**** Information supplied ****
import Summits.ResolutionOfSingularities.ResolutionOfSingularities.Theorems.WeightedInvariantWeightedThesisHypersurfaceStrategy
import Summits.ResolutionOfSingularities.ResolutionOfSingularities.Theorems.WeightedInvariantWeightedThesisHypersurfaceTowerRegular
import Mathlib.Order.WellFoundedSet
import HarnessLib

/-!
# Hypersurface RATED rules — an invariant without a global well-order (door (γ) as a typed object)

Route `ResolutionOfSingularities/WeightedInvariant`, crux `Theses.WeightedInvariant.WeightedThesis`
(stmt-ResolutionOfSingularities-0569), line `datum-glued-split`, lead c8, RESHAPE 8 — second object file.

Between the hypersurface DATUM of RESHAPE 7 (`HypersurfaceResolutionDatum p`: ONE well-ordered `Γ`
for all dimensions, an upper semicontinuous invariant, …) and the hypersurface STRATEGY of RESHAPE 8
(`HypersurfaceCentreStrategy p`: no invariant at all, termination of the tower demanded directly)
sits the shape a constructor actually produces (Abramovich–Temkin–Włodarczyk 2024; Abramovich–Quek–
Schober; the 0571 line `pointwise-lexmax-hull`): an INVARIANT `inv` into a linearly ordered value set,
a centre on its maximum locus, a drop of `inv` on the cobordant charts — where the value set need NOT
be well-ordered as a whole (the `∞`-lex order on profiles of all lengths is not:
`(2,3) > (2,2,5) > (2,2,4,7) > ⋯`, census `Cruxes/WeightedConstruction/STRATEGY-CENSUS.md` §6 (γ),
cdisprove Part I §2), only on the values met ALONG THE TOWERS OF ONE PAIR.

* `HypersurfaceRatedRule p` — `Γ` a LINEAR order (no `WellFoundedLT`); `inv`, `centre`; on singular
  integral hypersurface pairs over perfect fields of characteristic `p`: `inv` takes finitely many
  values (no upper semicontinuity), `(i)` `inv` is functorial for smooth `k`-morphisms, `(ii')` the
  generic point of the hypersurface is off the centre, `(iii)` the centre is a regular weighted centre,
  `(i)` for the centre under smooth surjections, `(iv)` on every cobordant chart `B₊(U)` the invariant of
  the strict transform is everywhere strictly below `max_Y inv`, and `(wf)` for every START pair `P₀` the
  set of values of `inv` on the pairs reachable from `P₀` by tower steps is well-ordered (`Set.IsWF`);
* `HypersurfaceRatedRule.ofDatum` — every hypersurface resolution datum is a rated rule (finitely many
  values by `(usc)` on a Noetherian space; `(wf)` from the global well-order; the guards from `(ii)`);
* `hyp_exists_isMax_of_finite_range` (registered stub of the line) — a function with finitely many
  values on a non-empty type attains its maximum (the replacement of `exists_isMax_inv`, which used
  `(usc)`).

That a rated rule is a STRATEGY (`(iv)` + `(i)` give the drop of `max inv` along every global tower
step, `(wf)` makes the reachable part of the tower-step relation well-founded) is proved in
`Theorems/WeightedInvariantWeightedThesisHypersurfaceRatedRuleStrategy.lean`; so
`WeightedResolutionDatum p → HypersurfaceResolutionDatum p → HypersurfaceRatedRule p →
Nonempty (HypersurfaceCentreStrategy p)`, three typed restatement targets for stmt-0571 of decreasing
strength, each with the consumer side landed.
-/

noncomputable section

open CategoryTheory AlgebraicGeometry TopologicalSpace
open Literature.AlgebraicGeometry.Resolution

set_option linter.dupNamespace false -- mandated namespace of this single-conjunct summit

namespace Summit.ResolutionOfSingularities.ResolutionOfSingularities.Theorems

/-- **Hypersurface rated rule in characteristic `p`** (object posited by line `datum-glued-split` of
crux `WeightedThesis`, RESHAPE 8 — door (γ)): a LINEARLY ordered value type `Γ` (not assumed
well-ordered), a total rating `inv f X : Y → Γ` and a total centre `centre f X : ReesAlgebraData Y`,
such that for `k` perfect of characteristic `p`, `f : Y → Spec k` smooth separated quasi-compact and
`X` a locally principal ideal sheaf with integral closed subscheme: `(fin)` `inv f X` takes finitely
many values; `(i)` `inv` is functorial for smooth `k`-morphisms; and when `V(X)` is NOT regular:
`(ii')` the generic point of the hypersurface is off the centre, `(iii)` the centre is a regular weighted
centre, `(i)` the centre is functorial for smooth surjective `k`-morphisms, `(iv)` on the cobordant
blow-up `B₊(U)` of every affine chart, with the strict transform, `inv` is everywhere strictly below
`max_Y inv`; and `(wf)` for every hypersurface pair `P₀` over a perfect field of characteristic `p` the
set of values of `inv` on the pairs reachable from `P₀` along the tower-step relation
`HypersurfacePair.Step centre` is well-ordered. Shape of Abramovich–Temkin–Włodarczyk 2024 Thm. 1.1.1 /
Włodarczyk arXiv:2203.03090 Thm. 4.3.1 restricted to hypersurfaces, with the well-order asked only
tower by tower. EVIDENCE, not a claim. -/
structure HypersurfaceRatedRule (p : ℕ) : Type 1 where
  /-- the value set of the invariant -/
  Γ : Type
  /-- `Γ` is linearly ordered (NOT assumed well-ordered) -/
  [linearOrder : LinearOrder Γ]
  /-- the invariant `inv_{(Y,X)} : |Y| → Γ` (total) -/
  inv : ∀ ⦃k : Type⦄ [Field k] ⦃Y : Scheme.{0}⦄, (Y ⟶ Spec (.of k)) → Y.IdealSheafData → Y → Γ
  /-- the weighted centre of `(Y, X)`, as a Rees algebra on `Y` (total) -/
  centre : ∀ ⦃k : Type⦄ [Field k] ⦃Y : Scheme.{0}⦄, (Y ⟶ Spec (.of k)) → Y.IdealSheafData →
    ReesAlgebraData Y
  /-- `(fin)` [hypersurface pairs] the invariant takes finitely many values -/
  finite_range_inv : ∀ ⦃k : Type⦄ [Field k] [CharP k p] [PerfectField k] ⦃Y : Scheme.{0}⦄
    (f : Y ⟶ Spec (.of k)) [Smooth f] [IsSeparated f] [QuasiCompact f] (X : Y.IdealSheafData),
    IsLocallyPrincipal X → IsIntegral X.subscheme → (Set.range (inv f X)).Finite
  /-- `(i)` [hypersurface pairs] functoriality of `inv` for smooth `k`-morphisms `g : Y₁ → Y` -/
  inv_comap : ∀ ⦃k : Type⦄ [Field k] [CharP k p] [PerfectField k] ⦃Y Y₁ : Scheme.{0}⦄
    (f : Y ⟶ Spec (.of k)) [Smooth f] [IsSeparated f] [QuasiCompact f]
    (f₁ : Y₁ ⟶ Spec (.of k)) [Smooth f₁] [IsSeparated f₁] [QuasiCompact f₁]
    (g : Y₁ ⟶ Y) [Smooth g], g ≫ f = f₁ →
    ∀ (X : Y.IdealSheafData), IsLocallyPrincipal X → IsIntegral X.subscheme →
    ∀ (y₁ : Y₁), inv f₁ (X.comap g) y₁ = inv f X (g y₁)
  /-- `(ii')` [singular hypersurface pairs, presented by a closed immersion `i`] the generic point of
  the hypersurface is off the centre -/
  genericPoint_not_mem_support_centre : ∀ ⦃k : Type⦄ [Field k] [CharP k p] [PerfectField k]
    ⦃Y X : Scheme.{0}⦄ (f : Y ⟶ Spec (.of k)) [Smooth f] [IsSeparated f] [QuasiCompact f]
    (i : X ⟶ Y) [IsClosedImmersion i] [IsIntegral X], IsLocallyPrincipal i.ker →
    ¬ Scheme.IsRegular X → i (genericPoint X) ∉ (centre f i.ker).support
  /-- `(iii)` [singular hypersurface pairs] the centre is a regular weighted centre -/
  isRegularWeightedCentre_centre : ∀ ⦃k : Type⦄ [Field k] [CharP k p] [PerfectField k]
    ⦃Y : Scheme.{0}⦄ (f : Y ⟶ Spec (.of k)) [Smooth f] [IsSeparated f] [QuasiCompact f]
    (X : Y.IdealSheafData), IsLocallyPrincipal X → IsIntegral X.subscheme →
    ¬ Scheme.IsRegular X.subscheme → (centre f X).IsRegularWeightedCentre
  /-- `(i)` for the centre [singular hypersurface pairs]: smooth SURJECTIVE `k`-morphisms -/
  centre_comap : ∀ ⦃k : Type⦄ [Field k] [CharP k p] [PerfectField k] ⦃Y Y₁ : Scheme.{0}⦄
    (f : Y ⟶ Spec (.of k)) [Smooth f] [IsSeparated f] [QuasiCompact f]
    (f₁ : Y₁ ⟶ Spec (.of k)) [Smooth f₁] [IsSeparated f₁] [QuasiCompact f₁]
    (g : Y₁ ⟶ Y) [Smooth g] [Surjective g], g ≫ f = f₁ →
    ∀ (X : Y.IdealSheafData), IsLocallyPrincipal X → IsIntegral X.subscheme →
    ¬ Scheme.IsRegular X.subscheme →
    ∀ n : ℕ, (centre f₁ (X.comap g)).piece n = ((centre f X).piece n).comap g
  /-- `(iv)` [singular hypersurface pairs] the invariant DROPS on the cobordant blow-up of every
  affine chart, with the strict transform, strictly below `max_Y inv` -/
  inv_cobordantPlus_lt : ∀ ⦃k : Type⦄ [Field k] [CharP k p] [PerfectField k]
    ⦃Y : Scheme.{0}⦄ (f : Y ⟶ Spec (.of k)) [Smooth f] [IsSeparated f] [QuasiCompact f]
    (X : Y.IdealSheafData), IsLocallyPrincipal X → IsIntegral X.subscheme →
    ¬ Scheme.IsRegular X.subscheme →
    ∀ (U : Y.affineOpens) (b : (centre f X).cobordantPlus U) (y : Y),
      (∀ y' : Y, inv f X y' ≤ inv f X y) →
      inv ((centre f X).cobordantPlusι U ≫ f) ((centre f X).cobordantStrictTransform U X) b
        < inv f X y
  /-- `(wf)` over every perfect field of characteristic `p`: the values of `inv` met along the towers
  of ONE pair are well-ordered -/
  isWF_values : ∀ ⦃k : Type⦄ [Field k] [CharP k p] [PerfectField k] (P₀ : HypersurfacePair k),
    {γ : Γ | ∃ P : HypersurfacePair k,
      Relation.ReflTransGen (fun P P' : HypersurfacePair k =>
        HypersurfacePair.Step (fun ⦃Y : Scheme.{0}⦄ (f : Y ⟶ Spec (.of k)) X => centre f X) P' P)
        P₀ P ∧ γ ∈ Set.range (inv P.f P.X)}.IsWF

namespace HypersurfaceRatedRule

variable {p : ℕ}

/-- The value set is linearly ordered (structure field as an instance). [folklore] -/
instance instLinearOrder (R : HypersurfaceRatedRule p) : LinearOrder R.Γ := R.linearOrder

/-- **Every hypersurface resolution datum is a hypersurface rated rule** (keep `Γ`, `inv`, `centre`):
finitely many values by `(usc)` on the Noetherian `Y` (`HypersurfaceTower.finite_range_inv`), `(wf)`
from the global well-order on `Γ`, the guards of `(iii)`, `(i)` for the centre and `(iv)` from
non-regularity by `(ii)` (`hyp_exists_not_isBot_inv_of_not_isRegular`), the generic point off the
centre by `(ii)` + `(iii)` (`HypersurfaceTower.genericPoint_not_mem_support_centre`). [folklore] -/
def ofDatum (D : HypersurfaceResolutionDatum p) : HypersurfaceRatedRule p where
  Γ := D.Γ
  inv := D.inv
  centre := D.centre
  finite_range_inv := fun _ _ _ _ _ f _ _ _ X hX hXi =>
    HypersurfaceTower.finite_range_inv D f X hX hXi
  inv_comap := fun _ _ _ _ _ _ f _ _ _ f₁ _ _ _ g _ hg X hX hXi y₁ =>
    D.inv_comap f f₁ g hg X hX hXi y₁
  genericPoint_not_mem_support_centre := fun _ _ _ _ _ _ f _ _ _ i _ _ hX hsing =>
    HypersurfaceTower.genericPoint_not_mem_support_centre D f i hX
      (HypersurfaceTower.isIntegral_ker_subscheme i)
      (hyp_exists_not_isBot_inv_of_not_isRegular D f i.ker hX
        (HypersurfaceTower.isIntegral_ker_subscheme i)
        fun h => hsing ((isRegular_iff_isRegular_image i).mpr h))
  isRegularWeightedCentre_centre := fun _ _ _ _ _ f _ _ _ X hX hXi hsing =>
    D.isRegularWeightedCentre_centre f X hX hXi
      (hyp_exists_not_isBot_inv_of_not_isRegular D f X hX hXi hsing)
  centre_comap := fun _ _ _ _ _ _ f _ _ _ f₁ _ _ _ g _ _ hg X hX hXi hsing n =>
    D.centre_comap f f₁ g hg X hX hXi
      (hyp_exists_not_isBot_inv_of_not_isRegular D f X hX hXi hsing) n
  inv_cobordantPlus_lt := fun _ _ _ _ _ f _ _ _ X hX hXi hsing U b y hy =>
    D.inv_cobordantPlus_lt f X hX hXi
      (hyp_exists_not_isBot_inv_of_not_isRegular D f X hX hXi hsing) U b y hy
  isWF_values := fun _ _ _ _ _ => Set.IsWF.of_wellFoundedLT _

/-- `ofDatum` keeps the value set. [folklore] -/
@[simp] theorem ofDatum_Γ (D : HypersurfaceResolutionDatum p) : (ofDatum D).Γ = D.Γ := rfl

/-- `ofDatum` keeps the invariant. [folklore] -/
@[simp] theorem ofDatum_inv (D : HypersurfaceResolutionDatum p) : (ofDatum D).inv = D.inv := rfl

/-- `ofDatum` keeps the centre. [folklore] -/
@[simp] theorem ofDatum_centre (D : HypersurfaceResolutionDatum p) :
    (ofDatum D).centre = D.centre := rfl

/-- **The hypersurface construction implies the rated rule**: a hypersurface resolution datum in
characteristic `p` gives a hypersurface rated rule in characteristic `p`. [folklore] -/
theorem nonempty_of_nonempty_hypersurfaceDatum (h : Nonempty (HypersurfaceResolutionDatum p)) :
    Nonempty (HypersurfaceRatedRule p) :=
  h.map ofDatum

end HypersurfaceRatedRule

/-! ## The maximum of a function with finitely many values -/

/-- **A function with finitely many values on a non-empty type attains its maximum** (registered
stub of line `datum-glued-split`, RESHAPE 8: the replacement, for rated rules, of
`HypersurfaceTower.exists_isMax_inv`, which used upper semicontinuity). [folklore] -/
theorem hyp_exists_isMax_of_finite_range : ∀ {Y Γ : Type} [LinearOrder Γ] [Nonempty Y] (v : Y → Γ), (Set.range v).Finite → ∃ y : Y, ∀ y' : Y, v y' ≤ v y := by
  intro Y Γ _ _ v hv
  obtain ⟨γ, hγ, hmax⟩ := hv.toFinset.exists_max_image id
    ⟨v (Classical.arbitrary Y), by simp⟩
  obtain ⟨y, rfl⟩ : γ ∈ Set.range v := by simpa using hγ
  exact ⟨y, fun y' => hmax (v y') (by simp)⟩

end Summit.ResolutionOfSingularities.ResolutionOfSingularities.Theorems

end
****
Which lines above hold the string "Włodarczyk"? Please copy all of them.

sits the shape a constructor actually produces (Abramovich–Temkin–Włodarczyk 2024; Abramovich–Quek–
`HypersurfacePair.Step centre` is well-ordered. Shape of Abramovich–Temkin–Włodarczyk 2024 Thm. 1.1.1 /
Włodarczyk arXiv:2203.03090 Thm. 4.3.1 restricted to hypersurfaces, with the well-order asked only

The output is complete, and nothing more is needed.